Only real Adorno / Hegel / dialectical heads in this thread.

I'm reading Adorno's lecture series on metaphysics. The kind of real juicy promise of the whole course is that he says he will go into how Auschwitz (as a symbol for all the unspeakable, meaningless atrocity of the modern social world) has fundamentally changed metaphysics. It has changed metaphysics by making the idea of an absolute, ideal meaning behind the mere material historical world— which implicitly justifies that world—an impossible or blasphemous position to hold.

But what's difficult for me is that Adorno insists that he's saying more than just that Auschwitz allowed people to *realise* the idea of metaphysical meaning is a lie. He seems to be saying that Auschwitz actually changed the things metaphysics deals with, which implies that metaphysics wasn't just "plausible" or "meaningful" for Aristotle etc. while all the time covering up the meaninglessness that Auschwitz eventually exposed, but was actually somehow true.
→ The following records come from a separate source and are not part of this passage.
import Summits.CriticalPhenomena.PercolationContinuityZ3.Theorems.PercNearOneGluingAdditiveGluingFingerFourRelays
import Summits.CriticalPhenomena.PercolationContinuityZ3.Theorems.PercNearOneGluingAdditiveGluingTFingers
import HarnessLib

/-! # Crux `PercNearOneGluing.AdditiveGluing` (stmt-CriticalPhenomena-4576) — `AdditiveGluing` for FINGER observers with at most FOUR
# relays and no finger at the target, unconditionally (seat (b) V⁺-form, depth prover `png-dp-vplus`)

Support file (`--supports stmt-CriticalPhenomena-4576`); no definitions, no named facts.  Companions: `…AdditiveGluingFingersThreeRelays.lean`
(`additiveGluing_fingers_of_FML3_at`, `additiveGluing_fingers_card_le_three`), `…AdditiveGluingFingerFourRelays.lean`
(`fingerML3_of_card_le_four_noB`: the finger multi-edge Lemma 3 for `|A| ≤ 4` when the fingers are pairwise non-adjacent and avoid `b`).

* `additiveGluing_fingers_of_FML3_noB` — as `additiveGluing_fingers_of_FML3_at`, but the finger multi-edge Lemma 3 is only required for
  finger blocks whose fingers are pairwise non-adjacent and not adjacent to `b` (both automatic for the blocks that occur, given `hfing` and
  the new hypothesis `hfingB`: no finger is adjacent to `b`).
* `additiveGluing_fingers_card_le_four_noB` — **Theorem.**  Let `o ∉ A ∋ b`, `A.card ≤ 4`; suppose every non-relay neighbour `x` of `o` is
  a FINGER (positive-weight pairs only to `o` and to relays) with `w(x,b) = 0`.  Then for every `t ≥ 0` with `μ_w(a ↔ b) ≥ 1 − t` on `A`:
  `μ_w(o ↔ A) − t ≤ μ_w(o ↔ b)` — the crux inequality `AdditiveGluing` for this class (any number of fingers; the first class beyond three
  relays, where two mutually supporting base-weak relays occur and the un-glued structure of the hypothesis is used: `fingerML3_twoContacts_core`).
[cite: KozmaNitzan2024, Thms 4–5 (pp. 12–14), Lemma 3 (pp. 6–7), Lemma 5 (p. 13), §4 p. 20, Question 7 and Question 9 (p. 36)]
-/

namespace Summit.CriticalPhenomena.PercolationContinuityZ3.Theorems

open MeasureTheory Set
open Literature.Probability.LatticeModels (prodBernoulli)
open Literature.Probability.Percolation (BondConfig openConn openGraph)
open scoped BigOperators Classical

noncomputable section

section FingersFourRelays

open Literature.Probability.Percolation

variable {n : ℕ}

/-- **`AdditiveGluing` for finger observers from FML3 for non-adjacent finger blocks avoiding `b`.**  As `additiveGluing_fingers_of_FML3_at`,
with the finger multi-edge Lemma 3 (hypothesis `hFML3A`) required only for blocks `N` whose fingers are pairwise non-adjacent and have no
pair to `b` of positive weight; in exchange no finger may be adjacent to `b` (`hfingB`).
[cite: KozmaNitzan2024, Thm 5 (pp. 13–14), Lemma 3(i) (pp. 6–7), Question 9 (p. 36)] -/
theorem additiveGluing_fingers_of_FML3_noB
    (w : Sym2 (Fin n) → unitInterval) (A : Finset (Fin n)) (o b : Fin n) (hb : b ∈ A) (ho : o ∉ A)
    (hFML3A : ∀ (K : Sym2 (Fin n) → unitInterval) (N : Finset (Fin n)) (d : Fin n),
      Disjoint N A → N.Nonempty → d ∈ A →
      (∀ v ∈ N, ∀ y : Fin n, y ∉ A → y ∉ N → (K s(v, y) : ℝ) = 0) →
      (∀ a ∈ A, (prodBernoulli K).real (openConn d b) ≤ (prodBernoulli K).real (openConn a b)) →
      (∀ v ∈ N, (K s(v, b) : ℝ) = 0) →
      (∀ v ∈ N, ∀ v' ∈ N, v ≠ v' → (K s(v, v') : ℝ) = 0) →
      (prodBernoulli (fun e' : Sym2 (Fin n) => if (∀ y ∈ e', y ∈ N) ∧ ¬ e'.IsDiag then 1 else K e')).real
          ({ω : Set (Sym2 (Fin n)) | ∃ v ∈ N, ∃ a ∈ A, s(v, a) ∈ ω} ∩ openConn d b) ≤
        (prodBernoulli (fun e' : Sym2 (Fin n) => if (∀ y ∈ e', y ∈ N) ∧ ¬ e'.IsDiag then 1 else K e')).real
          ({ω : Set (Sym2 (Fin n)) | ∃ v ∈ N, ∃ a ∈ A, s(v, a) ∈ ω} ∩ ⋃ v ∈ N, openConn v b))
    (hfing : ∀ x : Fin n, x ∉ A → x ≠ o → (w s(o, x) : ℝ) ≠ 0 →
      ∀ y : Fin n, y ∉ A → y ≠ o → y ≠ x → (w s(x, y) : ℝ) = 0)
    (hfingB : ∀ x : Fin n, x ∉ A → x ≠ o → (w s(o, x) : ℝ) ≠ 0 → (w s(x, b) : ℝ) = 0) :
    ∀ t : ℝ, 0 ≤ t →
      (∀ a ∈ A, 1 - t ≤ (prodBernoulli w).real (openConn a b)) →
      (prodBernoulli w).real (⋃ a ∈ A, openConn o a) - t ≤ (prodBernoulli w).real (openConn o b) := by
  intro t _ hA
  have hSA : Disjoint ({o} : Finset (Fin n)) A := Finset.disjoint_singleton_left.2 ho
  -- Question-9 designation of `o`: a minimiser of the star-killed two-point function
  obtain ⟨e, he, hmin⟩ := Finset.exists_min_image A
    (fun a => (prodBernoulli (fun e' : Sym2 (Fin n) =>
      if (∃ y ∈ e', y ∈ ({o} : Finset (Fin n))) then (0 : unitInterval) else w e')).real (openConn a b)) ⟨b, hb⟩
  have hcert := T_block_certificate w A {o} e b hb hSA he hmin
  -- the free layers of positive mass are finger blocks, on which FML3 gives a non-negative bracket
  have hsum : 0 ≤ ∑ N ∈ (Finset.univ : Finset (Finset (Fin n))).filter (fun N => N.Nonempty ∧ Disjoint N A),
      (prodBernoulli (fun e' : Sym2 (Fin n) =>
          if (∀ y ∈ e', y ∈ ({o} : Finset (Fin n))) ∧ ¬ e'.IsDiag then 1 else w e')).real
          {ω : BondConfig (Fin n) | ∀ y : Fin n, y ∈ N ↔ (y ∉ ({o} : Finset (Fin n)) ∧
            ∃ o' ∈ ({o} : Finset (Fin n)), s(o', y) ∈ ω)} *
        ((prodBernoulli (fun e' : Sym2 (Fin n) =>
            if (∀ y ∈ e', y ∈ N) ∧ ¬ e'.IsDiag then 1 else
              if (∃ y ∈ e', y ∈ ({o} : Finset (Fin n))) then 0 else w e')).real
            (⋃ v ∈ N, ⋃ a ∈ A, openConn v a)ᶜ +
          (prodBernoulli (fun e' : Sym2 (Fin n) =>
            if (∀ y ∈ e', y ∈ N) ∧ ¬ e'.IsDiag then 1 else
              if (∃ y ∈ e', y ∈ ({o} : Finset (Fin n))) then 0 else w e')).real
            (⋃ v ∈ N, openConn v b) -
          (prodBernoulli (fun e' : Sym2 (Fin n) =>
            if (∀ y ∈ e', y ∈ N) ∧ ¬ e'.IsDiag then 1 else
              if (∃ y ∈ e', y ∈ ({o} : Finset (Fin n))) then 0 else w e')).real
            (openConn e b)) := by
    refine Finset.sum_nonneg fun N hN => ?_
    obtain ⟨hNne, hNA⟩ := (Finset.mem_filter.1 hN).2
    by_cases hbad : ∃ y ∈ N, y = o ∨ (w s(o, y) : ℝ) = 0
    · -- a layer containing `o` itself or a non-neighbour of `o` has mass `0`
      obtain ⟨y, hyN, hy⟩ := hbad
      have hw0 : (prodBernoulli (fun e' : Sym2 (Fin n) =>
          if (∀ y ∈ e', y ∈ ({o} : Finset (Fin n))) ∧ ¬ e'.IsDiag then 1 else w e')).real
          {ω : BondConfig (Fin n) | ∀ y : Fin n, y ∈ N ↔ (y ∉ ({o} : Finset (Fin n)) ∧
            ∃ o' ∈ ({o} : Finset (Fin n)), s(o', y) ∈ ω)} = 0 := by
        rcases hy with rfl | hy0
        · exact (T_layer_empty_of_mem {y} N y hyN (Finset.mem_singleton_self y)).symm ▸ measureReal_empty
        · by_cases hyo : y = o
          · subst hyo
            exact (T_layer_empty_of_mem {y} N y hyN (Finset.mem_singleton_self y)).symm ▸ measureReal_empty
          · refine T_layer_null w {o} N y hyN (by simpa using hyo) fun v hv => ?_
            rw [Finset.mem_singleton.1 hv]
            exact hy0
      rw [hw0, zero_mul]
    · -- all of `N` are fingers: apply FML3 in the star-killed weighting
      push Not at hbad
      refine mul_nonneg measureReal_nonneg ?_
      set K : Sym2 (Fin n) → unitInterval :=
        fun e' => if (∃ y ∈ e', y ∈ ({o} : Finset (Fin n))) then (0 : unitInterval) else w e' with hK
      have hfreeK : ∀ v ∈ N, ∀ y : Fin n, y ∉ A → y ∉ N → (K s(v, y) : ℝ) = 0 := by
        intro v hv y hyA hyN
        by_cases hoy : ∃ z ∈ s(v, y), z ∈ ({o} : Finset (Fin n))
        · simp only [hK, hoy, if_true]
          rfl
        · simp only [hK, hoy, if_false]
          have hvo : v ≠ o := (hbad v hv).1
          have hyo : y ≠ o := fun h => hoy ⟨y, Sym2.mem_mk_right v y, Finset.mem_singleton.2 h⟩
          have hvA : v ∉ A := Finset.disjoint_left.1 hNA hv
          have hyv : y ≠ v := fun h => hyN (h ▸ hv)
          exact hfing v hvA hvo (hbad v hv).2 y hyA hyo hyv
      have hK0 : ∀ x y : Fin n, x ≠ o → y ≠ o → (K s(x, y) : ℝ) = (w s(x, y) : ℝ) := by
        intro x y hxo hyo
        have hno : ¬ (∃ z ∈ s(x, y), z ∈ ({o} : Finset (Fin n))) := by
          rintro ⟨z, hz, hzo⟩
          rw [Finset.mem_singleton] at hzo
          subst hzo
          rcases Sym2.mem_iff.1 hz with h | h
          · exact hxo h.symm
          · exact hyo h.symm
        simp only [hK, hno, if_false]
      have hintK : ∀ v ∈ N, ∀ v' ∈ N, v ≠ v' → (K s(v, v') : ℝ) = 0 := by
        intro v hv v' hv' hne
        have hvo : v ≠ o := (hbad v hv).1
        have hv'o : v' ≠ o := (hbad v' hv').1
        rw [hK0 v v' hvo hv'o]
        exact hfing v (Finset.disjoint_left.1 hNA hv) hvo (hbad v hv).2 v' (Finset.disjoint_left.1 hNA hv') hv'o (Ne.symm hne)
      have hbo : b ≠ o := fun h => ho (h ▸ hb)
      have hnoBK : ∀ v ∈ N, (K s(v, b) : ℝ) = 0 := by
        intro v hv
        have hvo : v ≠ o := (hbad v hv).1
        rw [hK0 v b hvo hbo]
        exact hfingB v (Finset.disjoint_left.1 hNA hv) hvo (hbad v hv).2
      have hX1 := hFML3A K N e hNA hNne he hfreeK hmin hnoBK hintK
      exact T_finger_nonneg_of_X1 K A N e b hNA hfreeK hX1
  -- assemble: `T_e^{w}(o) ≥ 0`, then the additive inequality at level `t`
  have h1 : (prodBernoulli (fun e' : Sym2 (Fin n) =>
      if (∃ y ∈ e', y ∈ ({o} : Finset (Fin n))) then (0 : unitInterval) else w e')).real (openConn e b) ≤ 1 :=
    measureReal_le_one
  have h2 : 0 ≤ (prodBernoulli (fun e' : Sym2 (Fin n) =>
          if (∀ y ∈ e', y ∈ ({o} : Finset (Fin n))) ∧ ¬ e'.IsDiag then 1 else w e')).real
          {ω : BondConfig (Fin n) | ∀ y : Fin n, y ∈ (∅ : Finset (Fin n)) ↔ (y ∉ ({o} : Finset (Fin n)) ∧
            ∃ o' ∈ ({o} : Finset (Fin n)), s(o', y) ∈ ω)} := measureReal_nonneg
  have hT : 0 ≤ (prodBernoulli (fun e' : Sym2 (Fin n) =>
          if (∀ y ∈ e', y ∈ ({o} : Finset (Fin n))) ∧ ¬ e'.IsDiag then 1 else w e')).real
          (⋃ v ∈ ({o} : Finset (Fin n)), ⋃ a ∈ A, openConn v a)ᶜ +
        (prodBernoulli (fun e' : Sym2 (Fin n) =>
          if (∀ y ∈ e', y ∈ ({o} : Finset (Fin n))) ∧ ¬ e'.IsDiag then 1 else w e')).real
          (⋃ v ∈ ({o} : Finset (Fin n)), openConn v b) -
        (prodBernoulli (fun e' : Sym2 (Fin n) =>
          if (∀ y ∈ e', y ∈ ({o} : Finset (Fin n))) ∧ ¬ e'.IsDiag then 1 else w e')).real
          (openConn e b) := by
    nlinarith
  rw [goodStep24_glue_singleton w o] at hT
  simp only [Finset.mem_singleton, Set.iUnion_iUnion_eq_left] at hT
  have hc : (prodBernoulli w).real (⋃ a ∈ A, openConn o a)ᶜ = 1 - (prodBernoulli w).real (⋃ a ∈ A, openConn o a) := by
    rw [measureReal_compl (MeasurableSet.of_discrete), probReal_univ]
  rw [hc] at hT
  have hAe := hA e he
  linarith


/-- **`AdditiveGluing` for finger observers with at most four relays and no finger at the target (unconditional).**  `b ∈ A`, `o ∉ A`,
`A.card ≤ 4`; every non-relay vertex `x ≠ o` with a positive-weight pair to `o` has positive-weight pairs only to `o` and to relays other
than `b` (a FINGER avoiding `b`; any number of them).  Then for every `t ≥ 0` with `μ_w(a ↔ b) ≥ 1 − t` on `A`: `μ_w(o ↔ A) − t ≤ μ_w(o ↔ b)`.
(`additiveGluing_fingers_of_FML3_noB` + `fingerML3_of_card_le_four_noB`.)
[cite: KozmaNitzan2024, Thms 4–5 (pp. 12–14), Lemma 3 (pp. 6–7), §4 p. 20, Question 7 (p. 36)] -/
theorem additiveGluing_fingers_card_le_four_noB
    (w : Sym2 (Fin n) → unitInterval) (A : Finset (Fin n)) (o b : Fin n) (hb : b ∈ A) (ho : o ∉ A) (hA : A.card ≤ 4)
    (hfing : ∀ x : Fin n, x ∉ A → x ≠ o → (w s(o, x) : ℝ) ≠ 0 →
      ∀ y : Fin n, y ∉ A → y ≠ o → y ≠ x → (w s(x, y) : ℝ) = 0)
    (hfingB : ∀ x : Fin n, x ∉ A → x ≠ o → (w s(o, x) : ℝ) ≠ 0 → (w s(x, b) : ℝ) = 0) :
    ∀ t : ℝ, 0 ≤ t →
      (∀ a ∈ A, 1 - t ≤ (prodBernoulli w).real (openConn a b)) →
      (prodBernoulli w).real (⋃ a ∈ A, openConn o a) - t ≤ (prodBernoulli w).real (openConn o b) :=
  additiveGluing_fingers_of_FML3_noB w A o b hb ho
    (fun K N d hNA _ hd hfree hle hnoB hint => fingerML3_of_card_le_four_noB K A N d b hb hNA hd hA hfree hle hnoB hint) hfing hfingB

end FingersFourRelays

end

end Summit.CriticalPhenomena.PercolationContinuityZ3.Theorems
But if metaphysics is untrue now, doesn't that mean it was always untrue? Otherwise Adorno is just doing a kind of history-of-thought in which philosophy is one way of narrating one's historical moment. In which case, metaphysics was only ever an obfuscated way of representing the coherence of ancient Greek society as it appeared to its elite intellectual-workers.

I realise that I'm only finding this problematic because Adorno's ideas of the historicity and the dynamism of truth are very unintuitive and complex, and his whole point is that there are philosophical truths that don't deal with the immutable and extra-temporal, but could anyone with any experience of these ideas spell things out a bit more?

>> No.7893307 [View]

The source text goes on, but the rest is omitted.